Levi clicked his tongue. “Like squeezing a tube of toothpaste.”
“Or a pipe bomb,” I said.
He gave a low whistle. “How long?”
“Depends on how much Lucifer panics. If he throws another ring of wards around the core, the whole palace could fracture. The Void isn’t just leaking, it’s fighting back.”
He nodded, his face all calculation. “We need to see how bad it gets near the source.”
“I thought you’d never ask.” I brushed past him, trailing my arm on his back. The cold intensified the closer we got to the heart of the infestation. The marble underfoot shifted with every step. Sometimes it creaked, sometimes it gave a millimeter, as if the floor had grown a layer of cartilage under the stone. The black veins weren’t isolated anymore. They crawled up the columns,cut through the frescoes, even wrapped the bases of the gas lamps that illuminated the corridor. Here and there, a chunk of marble had fallen out, leaving behind only a cavity of black, slick with the oily residue of the Void.
Levi’s pace slowed, and I could see why.

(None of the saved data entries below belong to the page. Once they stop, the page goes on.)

import Literature.Geometry.Riemannian.RicciFlowSpatialRicciBounds
import Literature.Geometry.Riemannian.RicciFlowShortTimeProofs
import HarnessLib

/-!
# Discharged fact: curvature blows up at a finite maximal time of the Ricci flow
# (Hamilton 1982, Thm. 14.1; Topping 2006, Thm. 5.3.1)

`Literature.Geometry.Riemannian.ricciFlow_curvature_blowup` (`Riemannian/RicciFlowMaximal`: if the
Ricci flow on a closed manifold exists on a maximal interval `[0, T)` with `T < ∞` then
`sup_M |Rm|(·, t) → ∞` as `t ↑ T`; users take it as `(h : ricciFlow_curvature_blowup)`) was reduced
in the tree to the short-time existence theorem `ricciFlow_shortTime_existence` (Hamilton 1982 /
DeTurck; Topping Thm. 5.2.1) by `ricciFlow_curvature_blowup_of_shortTime`
(`Riemannian/RicciFlowSpatialRicciBounds`; every other step of the printed proof — curvature
doubling, Shi's global derivative estimates, metric equivalence, the smooth extension to `[0, T]`,
the junction at `t = T` and the contradiction with maximality — being proved there).  Short-time
existence is a theorem of the tree (`ricciFlow_shortTime_existence_holds`,
`Riemannian/RicciFlowShortTimeProofs`, via the Ricci–DeTurck trick and the quasilinear parabolic
theory of `Analysis/PDE/QuasilinearFinal`), so the fact is discharged by the one-line application
below.  No statement is changed; no definition, no new named fact (D-0026); net Literature debt **−1**.

## References

* R. S. Hamilton, *Three-manifolds with positive Ricci curvature*, J. Differential Geom. 17 (1982)
  255–306, §14, Thm. 14.1 (p. 296). [Hamilton1982]
* P. Topping, *Lectures on the Ricci flow*, LMS Lecture Note Series 325 (2006), Thm. 5.2.1,
  Thm. 5.3.1 with its proof (pp. 46–48). [Topping2006]
-/

namespace Literature.Geometry.Riemannian

universe u v w

/-- **Hamilton 1982, Thm. 14.1 / Topping 2006, Thm. 5.3.1: if `T < ∞` is the maximal time of a Ricci
flow on a closed manifold then the curvature blows up as `t ↑ T` — the named fact
`ricciFlow_curvature_blowup` holds** (`ricciFlow_curvature_blowup_of_shortTime` applied to
`ricciFlow_shortTime_existence_holds`).
[cite: Topping2006, Thm. 5.3.1 (proof, pp. 46–48)] [cite: Hamilton1982, §14, Thm. 14.1 (p. 296)] -/
theorem ricciFlow_curvature_blowup_holds : ricciFlow_curvature_blowup.{u, v, w} :=
  ricciFlow_curvature_blowup_of_shortTime ricciFlow_shortTime_existence_holds

end Literature.Geometry.Riemannian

The air ahead of us wasn’t just cold, it vibrated. The smell shifted too, losing the antiseptic tang of cleaning spells and picking up a metallic edge. It stung at the back of the sinuses, a warning even the uninitiated would heed.
We stopped at a junction where three hallways met. The corruption was worst here. The cracks converged at a center point the size of a dinner plate, and from that wound, the Void seeped out in visible tendrils, writhing like worms in a nest. The surface of the wall around it had begun to liquefy, the ornate bas-reliefs drooping, melting, then reforming as if memory and matter had parted ways.
A servant, one of the smaller, batlike ones that cleaned the gutters, hurried past the far end of the corridor, glanced our way, and immediately reversed direction, flapping in panic.
I glanced at Levi. “How many more of these?”
“Counting this one? At least five. One in every major wing. This is just the first to reach—” he gestured at the tendrils, “—visible extrusion.”
I let the word extrusion turn over in my head. The Void wasn’t satisfied with escaping. It wanted to claim space, to assert itself as the new standard. A thought occurred to me. “Step back,” I told Levi and held my hand out to the nearest tendril.
The reaction was immediate. The Void whipped toward me, but instead of lashing out, it hesitated. The tip hovered an inch frommy skin, as if sniffing, then curled back on itself. I thought of a dog, uncertain whether the new visitor was friend or threat.
“Be still,” I whispered, and the words came out layered, doubled, as if something else in the corridor had repeated them.
The tendril stopped. The black veins across the marble pulsed in rhythm with my heartbeat. For a moment, the whole palace seemed to be listening.
I closed my eyes, let the Void into the space behind them. It filled the darkness with shapes. The infinite hallway, the spiral of the first war, the tapestry of images feeding on themselves. I saw, in a way that had nothing to do with sight, the branching network of cracks and the way they reached not just through stone, but through memory, through the old debts the palace was built on.